If we say we're not going to participate in this and then we turn our backs on
them we've made their lives so much harder and given them no help. Tomorrow
you'll forget you participated in an outraged comment thread and move on.

But Saudi women will still be there. And all that they'd have for it all is
that their lives are harder.

Please, refrain from boarding the outrage train this time.

------
Chutzpah3
I am not a big fan of Islamic regimes and the Islamic law but then I think
American citizens should realize that not all other countries share their
values and American corporations are not beholden to any values American
society might pretend to have.

I would rather ask American people pressurize their government from not
selling weapons to Saudis and not to protect their Royal family. That does
1000x damage to Saudi women and American values more that Google making things
simple for Saudi Arabian women to move around.

Would you rather have a scenario where a woman needs to wait for the husband
to drive to the airport and permit her to travel ?

------
intopieces
On a completely unrelated note, I like the app's logo, it's a reduction of the
app's Arabic name. It would normally look like this: أبشر

------
reaperducer
I'd forgotten about this issue. Now that Google has made it an issue again,
let's hope that means Apple will make its response public soon.

------
throw2016
How the mighty have fallen. From once defending freedom and liberty to
advocating looking the other way when an app that grossly violates the basic
human rights of an entire gender shows up.

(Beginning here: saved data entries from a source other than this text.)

/-- Semi-local `P(q)` is `P(q)`: positivity of `Q_{{p < q}}` on the pole-free class of the window `(log q)/2`
iff `weilPropertyP q`. [cite: Connes2026Letter, §4.1 p. 17 L15–18 (P(n) involves only the Euler factors of the primes < n)] -/
theorem semilocal_iff_weilPropertyP (q : ℕ) :
    (∀ g : ℝ → ℂ, IsWeilTest g → tsupport g ⊆ Icc (-(Real.log q / 2)) (Real.log q / 2) →
        mulFourier g (I / 2) = 0 → mulFourier g (-(I / 2)) = 0 →
        0 ≤ (weilSemilocalQuadratic q.primesBelow g).re) ↔ weilPropertyP q := by
  unfold weilPropertyP
  refine forall₂_congr fun g hg ↦ forall_congr' fun hsupp ↦ ?_
  rw [weilSemilocalQuadratic_primesBelow_eq_weilQuadratic q hg hsupp]

/-- `IsolatedCC` in semi-local language, all `q`: for every `q`, the semi-local Weil form at the places
`{∞} ∪ {p < q}` is non-negative on the pole-free class of the window `(log q)/2`. [cite: ConnesConsani2021, Intro p. 3 (semi-local programme {∞,2,…,p}); ConnesConsani2023 §2.1.2] -/
theorem isolatedCC_iff_forall_semilocal :
    IsolatedCC ↔ ∀ q : ℕ, ∀ g : ℝ → ℂ, IsWeilTest g →
      tsupport g ⊆ Icc (-(Real.log q / 2)) (Real.log q / 2) →
        mulFourier g (I / 2) = 0 → mulFourier g (-(I / 2)) = 0 →
        0 ≤ (weilSemilocalQuadratic q.primesBelow g).re :=
  forall_congr' fun q ↦ (semilocal_iff_weilPropertyP q).symm

/-- **`IsolatedCC` in semi-local language, prime windows**: for every prime `q`, the semi-local Weil form at
`{∞} ∪ {p < q}` is non-negative on the pole-free class of the window `(log q)/2` (re-indexing `S ↦ {p < q}`;
the prime windows suffice since `P(n)` is antitone and primes are unbounded). [cite: ConnesConsani2021, Intro p. 3 (Support(f) ⊂ (p⁻¹, p), places {∞,2,…,p}); Connes2026Letter §4.1 p. 17] -/
theorem isolatedCC_iff_forall_prime_semilocal :
    IsolatedCC ↔ ∀ q : ℕ, q.Prime → ∀ g : ℝ → ℂ, IsWeilTest g →
      tsupport g ⊆ Icc (-(Real.log q / 2)) (Real.log q / 2) →
        mulFourier g (I / 2) = 0 → mulFourier g (-(I / 2)) = 0 →
        0 ≤ (weilSemilocalQuadratic q.primesBelow g).re := by
  refine ⟨fun h q _ ↦ (semilocal_iff_weilPropertyP q).2 (h q), fun h n ↦ ?_⟩
  obtain ⟨q, hnq, hq⟩ := Nat.exists_infinite_primes n
  exact ((semilocal_iff_weilPropertyP q).1 (h q hq)).mono hnq

/-- Semi-local positivity WITHOUT vanishing conditions on the coupled window is full Weil positivity there:
`WeilSemilocalPositivityOn {p < q} ((log q)/2) ↔ WeilPositivityOn ((log q)/2)`. [cite: ConnesConsani2023, §2.1.2] -/
theorem weilSemilocalPositivityOn_primesBelow_iff (q : ℕ) :
    WeilSemilocalPositivityOn q.primesBelow (Real.log q / 2) ↔ WeilPositivityOn (Real.log q / 2) := by
  unfold WeilSemilocalPositivityOn WeilPositivityOn
  refine forall₃_congr fun g hg hsupp ↦ ?_
  rw [weilSemilocalQuadratic_primesBelow_eq_weilQuadratic q hg hsupp]

/-- **`IsolatedCC ↔` coupled semi-local positivity at the prime windows** (no vanishing conditions):
`∀ q prime, WeilSemilocalPositivityOn {p < q} ((log q)/2)`.  The COUPLING `S = {p < q}`, `a = (log q)/2` is
essential — for a FIXED `S` positivity fails for all large `a` (`not_forall_weilSemilocalPositivityOn_primesBelow`).
[cite: ConnesConsani2021, Intro p. 3; ConnesConsani2023 §2.1.2; Bombieri2000Weil Thm. 2] -/
theorem isolatedCC_iff_forall_prime_weilSemilocalPositivityOn :
    IsolatedCC ↔ ∀ q : ℕ, q.Prime → WeilSemilocalPositivityOn q.primesBelow (Real.log q / 2) := by
  refine ⟨fun h q hq ↦ ?_, fun h n ↦ ?_⟩
  · have hpos : 0 < Real.log q / 2 := by
      have := Real.log_pos (show (1 : ℝ) < q by exact_mod_cast hq.one_lt)
      positivity
    exact (weilSemilocalPositivityOn_primesBelow_iff q).2 (isolatedCC_iff_forall_weilPositivityOn.1 h _ hpos)
  · obtain ⟨q, hnq, hq⟩ := Nat.exists_infinite_primes n
    exact (weilPropertyP_of_weilPositivityOn ((weilSemilocalPositivityOn_primesBelow_iff q).1 (h q hq))).mono hnq

/-- FENCE (cited refutation): for the FIXED set `S = {p < q}` semi-local positivity does NOT hold on all
windows — `not_exists_weilSemilocalPositivityOn_forall` (odd two-bump witness).  Only the coupled family above is
RH. [cite: Yoshida1992HermitianForms, §2 eq. (2.1) (finite-prime weight); tree refutation WeilSemilocalEventuallyNegative] -/
theorem not_forall_weilSemilocalPositivityOn_primesBelow (q : ℕ) :
    ¬ ∀ a : ℝ, WeilSemilocalPositivityOn q.primesBelow a :=
  fun h ↦ not_exists_weilSemilocalPositivityOn_forall ⟨q.primesBelow, h⟩

/-! ## Spelling 4: threshold language `a*(S)` -/

/-- **`IsolatedCC ↔ ∀ N, (log (N+1))/2 ≤ a*({p ≤ N})`**: the semi-local threshold of the primes `≤ N` reaches its
coincidence window, for every `N` (`MotivicDoor.SemilocalThreshold.riemannHypothesis_iff_forall_le_weilSemilocalThreshold`).
[cite: Yoshida1992HermitianForms, Prop. 6 (p. 320); Bombieri2000Weil §4] -/
theorem isolatedCC_iff_forall_le_weilSemilocalThreshold :
    IsolatedCC ↔ ∀ N : ℕ, Real.log ((N : ℝ) + 1) / 2 ≤
      MotivicDoor.SemilocalThreshold.weilSemilocalThreshold (Nat.primesBelow (N + 1)) :=
  isolatedCC_iff_summit.trans MotivicDoor.SemilocalThreshold.riemannHypothesis_iff_forall_le_weilSemilocalThreshold

end Summit.RiemannHypothesis.RiemannHypothesis.Theorems.CCIsolation

end
/-- **ROOF TWIN of `exists_rigidityFamily_unique_preserved_ofConnectedTemperoidData_levelN_projPin_Ydd_modelHyps_psi`** — the same at the setting built on `Ÿ`; binder delta: `hreach ↦ hroof + hmeet`, `hpull` linear-only; statement and
proof otherwise verbatim the original's (module docstring).  [cite: MochizukiEtTh2009, Thm 5.6 p.328 (PDF p.102); Prop 5.5 proof p.328 (PDF p.102)] -/
theorem exists_rigidityFamily_unique_preserved_ofConnectedTemperoidData_levelN_projPin_Ydd_modelHyps_psi_roofs
    -- Prop 5.5 side (η / ν pin, reachability, stub laws)
    (hB : (ofConnectedTemperoidData h (RD.levelStub ιX) odd_l R ιX K' constEmb constEmb_injective hinvc hinvp).IsThetaSaturated (ofConnectedTemperoidData h (RD.levelStub ιX) odd_l R ιX K' constEmb constEmb_injective hinvc hinvp).BN) (P : ThetaSubquotientProj (ofConnectedTemperoidData h (RD.levelStub ιX) odd_l R ιX K' constEmb constEmb_injective hinvc hinvp))
    -- the ONE pin: `P` at `B_N^bs` is print's `Aut`-subquotient domain `autPre q_N ι_N` read through `Aut_D(B_N^bs) ↪ Aut(B_N^bs.obj)`
    -- (abc-iut-w4-d042's `hPpre`; DUAL CLAUSE G-w4d042g3-1: no `P`-TERM until v-next `proj_surjective_of_isGaloisObj`)
    (hPpre : P.pre R.BN.base =
      (ThetaSubquotient.autPre (RD.qN ιX) RD.iotaN R.BN.base.obj).comap (Functor.mapAut R.BN.base (connectedObjects (BTemp X.Pi)).ι))
    -- the SECOND pin (abc-iut-w4-d042): `P.proj` at `B_N^bs` IS print's `autProj` read through `Aut_D(B_N^bs) ↪ Aut(B_N^bs.obj)` (cast-free form)
    (hPproj_pin : ∀ (σ : P.pre R.BN.base) (τ : ThetaSubquotient.autPre (RD.qN ιX) RD.iotaN R.BN.base.obj),
      Functor.mapAut R.BN.base (connectedObjects (BTemp X.Pi)).ι (σ : Aut R.BN.base) = (τ : Aut R.BN.base.obj) →
        (P.proj R.BN.base σ : ThetaSubquotient.LDelta (RD.qN ιX) RD.iotaN R.BN.base.obj) =
          ThetaSubquotient.autProj (RD.qN ιX) RD.iotaN R.BN.base.obj τ)
    {η₀ : RD.PiYdd → RD.mu} (hη₀ : η₀ ∈ RD.thetaCocycles)
    (hdies : ∀ k : RD.PiYdd, rhoOfBiKummerData R ιX k = 1 → η₀ k = 1)
    (ν : (ofConnectedTemperoidData h (RD.levelStub ιX) odd_l R ιX K' constEmb constEmb_injective hinvc hinvp).lDeltaModN (ofConnectedTemperoidData h (RD.levelStub ιX) odd_l R ιX K' constEmb constEmb_injective hinvc hinvp).BN ≃* (ofConnectedTemperoidData h (RD.levelStub ιX) odd_l R ιX K' constEmb constEmb_injective hinvc hinvp).muTorsion (ofConnectedTemperoidData h (RD.levelStub ιX) odd_l R ιX K' constEmb constEmb_injective hinvc hinvp).BN (ofConnectedTemperoidData h (RD.levelStub ιX) odd_l R ιX K' constEmb constEmb_injective hinvc hinvp).N)
    -- hKν with the coefficient map ELIMINATED (abc-iut-w4-d042): «η ∘ ρ = e ∘ η₀» reads «η(ρ k) = mk (P.proj (ρ k'))» whenever `thetaMod k' = η₀ k`
    (hKν : ∀ η : (ofConnectedTemperoidData h (RD.levelStub ιX) odd_l R ιX K' constEmb constEmb_injective hinvc hinvp).HB → (ofConnectedTemperoidData h (RD.levelStub ιX) odd_l R ιX K' constEmb constEmb_injective hinvc hinvp).lDeltaModN (ofConnectedTemperoidData h (RD.levelStub ιX) odd_l R ιX K' constEmb constEmb_injective hinvc hinvp).BN,
      (∀ (k k' : RD.PiYdd) (hk' : (k' : RD.PiX) ∈ RD.lDeltaTheta) (hm' : rhoOfBiKummerData R ιX k' ∈ P.pre _),
          RD.thetaMod ⟨k', hk'⟩ = η₀ k →
            η ⟨rhoOfBiKummerData R ιX k, Subgroup.mem_map_of_mem _ k.2⟩ =
              (QuotientGroup.mk (P.proj _ ⟨rhoOfBiKummerData R ιX k', hm'⟩) : (ofConnectedTemperoidData h (RD.levelStub ιX) odd_l R ιX K' constEmb constEmb_injective hinvc hinvp).lDeltaModN (ofConnectedTemperoidData h (RD.levelStub ιX) odd_l R ιX K' constEmb constEmb_injective hinvc hinvp).BN)) →
        FrobenioidThetaBiKummer.ThetaPairKummerClass (ofConnectedTemperoidData h (RD.levelStub ιX) odd_l R ιX K' constEmb constEmb_injective hinvc hinvp) η ν)
    -- T56-L09b: Prop 3.4 (ii) constants + the origin clause «cnst kills Ker aug» (G-w5d020-2)
    {Dcnst : Type u₁} [Category.{v₁} Dcnst] {cnst : D₀ ⥤ Dcnst} (hP34 : RealifiedDivisorMonoids.Prop34Cnst T₀ cnst)
    (hΔcnst : ∀ δ ∈ RD.aug.ker,
      cnst.map (tf.base.map (rhoOfBiKummerData R ιX δ).hom) = 𝟙 (cnst.obj (tf.base.obj R.BN.base)))
    -- print's ROOFS (replacing `hreach`): one roof per theta-saturated object, and two roofs of `T` meet
    (hroof : ∀ T : (BiKummerSetting.mkOfConnectedTemperoidYdd X tf hZ hP NH RD.toThetaEnvData ιX).C, (ofConnectedTemperoidData h (RD.levelStub ιX) odd_l R ιX K' constEmb constEmb_injective hinvc hinvp).IsThetaSaturated T →
      ∃ (R' : (BiKummerSetting.mkOfConnectedTemperoidYdd X tf hZ hP NH RD.toThetaEnvData ιX).C) (_ : (ofConnectedTemperoidData h (RD.levelStub ιX) odd_l R ιX K' constEmb constEmb_injective hinvc hinvp).IsThetaSaturated R') (a : R' ⟶ T) (b : R' ⟶ (ofConnectedTemperoidData h (RD.levelStub ιX) odd_l R ιX K' constEmb constEmb_injective hinvc hinvp).BN),
        (ofConnectedTemperoidData h (RD.levelStub ιX) odd_l R ιX K' constEmb constEmb_injective hinvc hinvp).IsLinear a ∧ (ofConnectedTemperoidData h (RD.levelStub ιX) odd_l R ιX K' constEmb constEmb_injective hinvc hinvp).IsLinear b ∧
        Function.Surjective ((ofConnectedTemperoidData h (RD.levelStub ιX) odd_l R ιX K' constEmb constEmb_injective hinvc hinvp).lDeltaModNMap a) ∧ Function.Injective ((ofConnectedTemperoidData h (RD.levelStub ιX) odd_l R ιX K' constEmb constEmb_injective hinvc hinvp).muTorsionPull a (ofConnectedTemperoidData h (RD.levelStub ιX) odd_l R ιX K' constEmb constEmb_injective hinvc hinvp).N) ∧
        Function.Surjective ((ofConnectedTemperoidData h (RD.levelStub ιX) odd_l R ιX K' constEmb constEmb_injective hinvc hinvp).lDeltaModNMap b) ∧ Function.Injective ((ofConnectedTemperoidData h (RD.levelStub ιX) odd_l R ιX K' constEmb constEmb_injective hinvc hinvp).muTorsionPull b (ofConnectedTemperoidData h (RD.levelStub ιX) odd_l R ιX K' constEmb constEmb_injective hinvc hinvp).N))
    (hmeet : ∀ (T : (BiKummerSetting.mkOfConnectedTemperoidYdd X tf hZ hP NH RD.toThetaEnvData ιX).C), (ofConnectedTemperoidData h (RD.levelStub ιX) odd_l R ιX K' constEmb constEmb_injective hinvc hinvp).IsThetaSaturated T →
      ∀ (R₁ : (BiKummerSetting.mkOfConnectedTemperoidYdd X tf hZ hP NH RD.toThetaEnvData ιX).C), (ofConnectedTemperoidData h (RD.levelStub ιX) odd_l R ιX K' constEmb constEmb_injective hinvc hinvp).IsThetaSaturated R₁ → ∀ (a : R₁ ⟶ T), (ofConnectedTemperoidData h (RD.levelStub ιX) odd_l R ιX K' constEmb constEmb_injective hinvc hinvp).IsLinear a →
      ∀ (R₂ : (BiKummerSetting.mkOfConnectedTemperoidYdd X tf hZ hP NH RD.toThetaEnvData ιX).C), (ofConnectedTemperoidData h (RD.levelStub ιX) odd_l R ιX K' constEmb constEmb_injective hinvc hinvp).IsThetaSaturated R₂ → ∀ (a' : R₂ ⟶ T), (ofConnectedTemperoidData h (RD.levelStub ιX) odd_l R ιX K' constEmb constEmb_injective hinvc hinvp).IsLinear a' →
      ∃ (R₀ : (BiKummerSetting.mkOfConnectedTemperoidYdd X tf hZ hP NH RD.toThetaEnvData ιX).C) (_ : (ofConnectedTemperoidData h (RD.levelStub ιX) odd_l R ιX K' constEmb constEmb_injective hinvc hinvp).IsThetaSaturated R₀) (c : R₀ ⟶ R₁) (c' : R₀ ⟶ R₂),
        (ofConnectedTemperoidData h (RD.levelStub ιX) odd_l R ιX K' constEmb constEmb_injective hinvc hinvp).IsLinear c ∧ (ofConnectedTemperoidData h (RD.levelStub ιX) odd_l R ιX K' constEmb constEmb_injective hinvc hinvp).IsLinear c' ∧ (ofConnectedTemperoidData h (RD.levelStub ιX) odd_l R ιX K' constEmb constEmb_injective hinvc hinvp).base.map (c ≫ a) = (ofConnectedTemperoidData h (RD.levelStub ιX) odd_l R ιX K' constEmb constEmb_injective hinvc hinvp).base.map (c' ≫ a') ∧
        Function.Surjective ((ofConnectedTemperoidData h (RD.levelStub ιX) odd_l R ιX K' constEmb constEmb_injective hinvc hinvp).lDeltaModNMap c') ∧ Function.Injective ((ofConnectedTemperoidData h (RD.levelStub ιX) odd_l R ιX K' constEmb constEmb_injective hinvc hinvp).muTorsionPull c' (ofConnectedTemperoidData h (RD.levelStub ιX) odd_l R ιX K' constEmb constEmb_injective hinvc hinvp).N))
    -- hKR (G-L6t23-3) by abc-iut-w4-d099's PIN route (p-file Sec5ThetaSectionCompatOfKummerClass): «Prop 5.2 (iii) enters ONCE» —
    -- the (η₀, ν) pin above + Facts + the cyclotome dictionary m with m ∘ ν ∘ e = id + cyclotomic-character compatibility (F-1306)
    (H : (ofConnectedTemperoidData h (RD.levelStub ιX) odd_l R ιX K' constEmb constEmb_injective hinvc hinvp).Facts)
    (m : (ofConnectedTemperoidData h (RD.levelStub ιX) odd_l R ιX K' constEmb constEmb_injective hinvc hinvp).muTorsion (ofConnectedTemperoidData h (RD.levelStub ιX) odd_l R ιX K' constEmb constEmb_injective hinvc hinvp).BN (ofConnectedTemperoidData h (RD.levelStub ιX) odd_l R ιX K' constEmb constEmb_injective hinvc hinvp).N ≃* RD.mu)
    -- hme with the coefficient map ELIMINATED (abc-iut-w4-d042): `m ∘ ν ∘ e = id` reads `m (ν (mk (P.proj (ρ k)))) = thetaMod k` on `Π^tp_Ÿ ∩ (l·Δ_Θ)`
    (hme : ∀ (k : RD.PiYdd) (hk : (k : RD.PiX) ∈ RD.lDeltaTheta) (hm : rhoOfBiKummerData R ιX k ∈ P.pre _),
      m (ν (QuotientGroup.mk (P.proj _ ⟨rhoOfBiKummerData R ιX k, hm⟩) : (ofConnectedTemperoidData h (RD.levelStub ιX) odd_l R ιX K' constEmb constEmb_injective hinvc hinvp).lDeltaModN (ofConnectedTemperoidData h (RD.levelStub ιX) odd_l R ιX K' constEmb constEmb_injective hinvc hinvp).BN)) = RD.thetaMod ⟨k, hk⟩)
    (hχX : (ofConnectedTemperoidData h (RD.levelStub ιX) odd_l R ιX K' constEmb constEmb_injective hinvc hinvp).CyclotomicCharacterCompatX RD.toThetaEnvData (MulEquiv.refl _) m)
    -- Thm 5.6 side: Ψ, its base shadow, Δ-transport and μ-pull data (abc-iut-L2-d4)
    (Ψ : (BiKummerSetting.mkOfConnectedTemperoidYdd X tf hZ hP NH RD.toThetaEnvData ιX).C ≌ (BiKummerSetting.mkOfConnectedTemperoidYdd X tf hZ hP NH RD.toThetaEnvData ιX).C) (Ψbs : ConnectedPart (BTemp X.Pi) ⥤ ConnectedPart (BTemp X.Pi)) [Ψbs.IsEquivalence] (eΨ : Ψ.functor ⋙ (ofConnectedTemperoidData h (RD.levelStub ιX) odd_l R ιX K' constEmb constEmb_injective hinvc hinvp).base ≅ (ofConnectedTemperoidData h (RD.levelStub ιX) odd_l R ιX K' constEmb constEmb_injective hinvc hinvp).base ⋙ Ψbs)
    -- the [SemiAnbd] Prop 3.2 datum of `Ψ^bs` and its level-`N` descent (∃-PRODUCED: abc-iut-w5-d013 p435495 / p438441)
    (φ : X.Pi ≃ₜ* X.Pi) (η : Ψbs ⋙ (connectedObjects (BTemp X.Pi)).ι ≅ (connectedObjects (BTemp X.Pi)).ι ⋙ BTemp.res (φ : X.Pi →ₜ* X.Pi))
    (φQ : RD.LevelQuot ≃* RD.LevelQuot) (φΛ : RD.mu ≃* RD.mu) (hq : ∀ g : X.Pi, RD.qN ιX (φ g) = φQ (RD.qN ιX g))
    (hι : ∀ a : RD.mu, RD.iotaN (φΛ a) = φQ (RD.iotaN a))
    (hlin : PreFrobenioidData.PreservesMor Ψ.functor (ofConnectedTemperoidData h (RD.levelStub ιX) odd_l R ιX K' constEmb constEmb_injective hinvc hinvp).IsLinear (ofConnectedTemperoidData h (RD.levelStub ιX) odd_l R ιX K' constEmb constEmb_injective hinvc hinvp).IsLinear)
    (hpull : ∀ {A A' : (BiKummerSetting.mkOfConnectedTemperoidYdd X tf hZ hP NH RD.toThetaEnvData ιX).C} (φ : A ⟶ A'), (ofConnectedTemperoidData h (RD.levelStub ιX) odd_l R ιX K' constEmb constEmb_injective hinvc hinvp).IsLinear φ → ∀ (u : (ofConnectedTemperoidData h (RD.levelStub ιX) odd_l R ιX K' constEmb constEmb_injective hinvc hinvp).muTorsion A' (ofConnectedTemperoidData h (RD.levelStub ιX) odd_l R ιX K' constEmb constEmb_injective hinvc hinvp).N)
      (hu : Ψ.functor.mapAut A' u.1 ∈ (ofConnectedTemperoidData h (RD.levelStub ιX) odd_l R ιX K' constEmb constEmb_injective hinvc hinvp).muTorsion (Ψ.functor.obj A') (ofConnectedTemperoidData h (RD.levelStub ιX) odd_l R ιX K' constEmb constEmb_injective hinvc hinvp).N),
      Ψ.functor.mapAut A ((ofConnectedTemperoidData h (RD.levelStub ιX) odd_l R ιX K' constEmb constEmb_injective hinvc hinvp).muTorsionPull φ (ofConnectedTemperoidData h (RD.levelStub ιX) odd_l R ιX K' constEmb constEmb_injective hinvc hinvp).N u).1 = ((ofConnectedTemperoidData h (RD.levelStub ιX) odd_l R ιX K' constEmb constEmb_injective hinvc hinvp).muTorsionPull (Ψ.functor.map φ) (ofConnectedTemperoidData h (RD.levelStub ιX) odd_l R ιX K' constEmb constEmb_injective hinvc hinvp).N ⟨_, hu⟩).1)
    -- the NORMALISED Thm 5.7 transport (D_c = 1, e = 1: abc-iut-L2-d4 T1 + abc-iut-w5-d245 `capCupTransport_normalise`)
    (α : Ψ.functor.obj (ofConnectedTemperoidData h (RD.levelStub ιX) odd_l R ιX K' constEmb constEmb_injective hinvc hinvp).AN ≅ (ofConnectedTemperoidData h (RD.levelStub ιX) odd_l R ιX K' constEmb constEmb_injective hinvc hinvp).AN) (β : Ψ.functor.obj (ofConnectedTemperoidData h (RD.levelStub ιX) odd_l R ιX K' constEmb constEmb_injective hinvc hinvp).BN ≅ (ofConnectedTemperoidData h (RD.levelStub ιX) odd_l R ιX K' constEmb constEmb_injective hinvc hinvp).BN) {Dp₀ : Aut (ofConnectedTemperoidData h (RD.levelStub ιX) odd_l R ιX K' constEmb constEmb_injective hinvc hinvp).BN}
    (hc₁ : α.inv ≫ Ψ.functor.map (ofConnectedTemperoidData h (RD.levelStub ιX) odd_l R ιX K' constEmb constEmb_injective hinvc hinvp).sCap ≫ β.hom = (ofConnectedTemperoidData h (RD.levelStub ιX) odd_l R ιX K' constEmb constEmb_injective hinvc hinvp).sCap)
    (hp₁ : α.inv ≫ Ψ.functor.map (ofConnectedTemperoidData h (RD.levelStub ιX) odd_l R ιX K' constEmb constEmb_injective hinvc hinvp).sCup ≫ β.hom = (ofConnectedTemperoidData h (RD.levelStub ιX) odd_l R ιX K' constEmb constEmb_injective hinvc hinvp).sCup ≫ Dp₀.hom) (hDp₀ : Dp₀ ∈ (ofConnectedTemperoidData h (RD.levelStub ιX) odd_l R ιX K' constEmb constEmb_injective hinvc hinvp).units (ofConnectedTemperoidData h (RD.levelStub ιX) odd_l R ιX K' constEmb constEmb_injective hinvc hinvp).BN)
    -- of the four MODEL HYPOTHESES of [FrdI] Thm 3.4 (iii)/(v) only `Φ` non-dilating remains ([EtTh] Thm 3.7 (ii)); `D` of FSM-type, `D` slim, `∃` non-group-like are THEOREMS
    (hnd : IsNonDilatingOn tf.divisorMonoid)
    -- [EtTh] Cor 2.18 (i): the theta-related subquotients Π^tp_Ÿ, (l·Δ_Θ), … of Π^tp_X are CHARACTERISTIC (abc-iut-L2-t2's
    -- `RigidData.Cor218_i`, F-0620; discharged at the model data by abc-iut-L2-t8/L6) — supplies hP24/hγL for EVERY γ
    (h218i : RD.Cor218_i) :
    ∃ ρ : RigidityFamily (ofConnectedTemperoidData h (RD.levelStub ιX) odd_l R ιX K' constEmb constEmb_injective hinvc hinvp), IsKummerDetermined (ofConnectedTemperoidData h (RD.levelStub ιX) odd_l R ιX K' constEmb constEmb_injective hinvc hinvp) P ρ hB ∧ IsFunctorialLinear (ofConnectedTemperoidData h (RD.levelStub ιX) odd_l R ιX K' constEmb constEmb_injective hinvc hinvp) ρ ∧
      (∀ ρ' : RigidityFamily (ofConnectedTemperoidData h (RD.levelStub ιX) odd_l R ιX K' constEmb constEmb_injective hinvc hinvp), IsKummerDetermined (ofConnectedTemperoidData h (RD.levelStub ιX) odd_l R ιX K' constEmb constEmb_injective hinvc hinvp) P ρ' hB → IsFunctorialLinear (ofConnectedTemperoidData h (RD.levelStub ιX) odd_l R ιX K' constEmb constEmb_injective hinvc hinvp) ρ' → ρ' = ρ) ∧
      CyclotomicRigidityPreserved (ofConnectedTemperoidData h (RD.levelStub ιX) odd_l R ιX K' constEmb constEmb_injective hinvc hinvp) Ψ ρ
        (deltaTransport.{u₀, v₀, w'} ιX h odd_l R K' constEmb constEmb_injective hinvc hinvp Ψ Ψbs eΨ φ η φQ φΛ hq hι) := by
  exact exists_rigidityFamily_unique_preserved_ofConnectedTemperoidData_levelN_projPin_modelHyps_psi_roofs.{u₀, v₀, w', v₁, u₁} h odd_l R ιX K'
    constEmb constEmb_injective hinvc hinvp hB P hPpre hPproj_pin hη₀ hdies ν hKν hP34 hΔcnst hroof hmeet H m hme hχX
    (BiKummerSetting.hH_mkOfConnectedTemperoidYdd X tf hZ hP NH RD.toThetaEnvData ιX) Ψ Ψbs eΨ φ η φQ φΛ hq hι hlin hpull α β hc₁ hp₁ hDp₀
    hnd h218i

The top voted comment betrays the current moral compass of the tech community,
nothing is too regressive to not 'normalize' and hand wave away.

But given the community's U turn from freedom lovers to supporters of invasive
profiling and eager builders of surveillance systems this yet more evidence of
the community's dramatic slide into irrelevance, unless the conversation is
about startups or money.

The good news is for those with some moral spine this is not going to fly.
There is no way Google or Apple can continue to host this app once it is
widely known. Others will fight and win this battle while you plot your next
billion dollar unicorn to 'save the world'.

------
chriselles
Very interesting to see Google retain an app designed to shackle Saudi women
with digital chains.

While Google employees openly express discontent with Google’s involvement
with US DOD projects.

Gen 1 Silicon Valley was built on a foundation of US Defense funding.

How much is Saudi/Qatari/Emirati sovereign wealth fund money funding the
current generation of Silicon Valley?

I’ve worked with numerous women from conservative islamic countries.

All but onee are now settled legally in countries with considerably more
freedoms for females.

One is still working with the sword of Damocles dangling overhead in terms of
arranged marriage.

One female GSB classmate of mine is Egyptian working in Saudi Arabia in a
tenuous position without a male family sponsor/guardian.

Their country, their rules......

But our countries and companies, our rules.

Some consistent backbone by Google would be nice to see, not just in countries
where the consequences of having a backbone are minimal.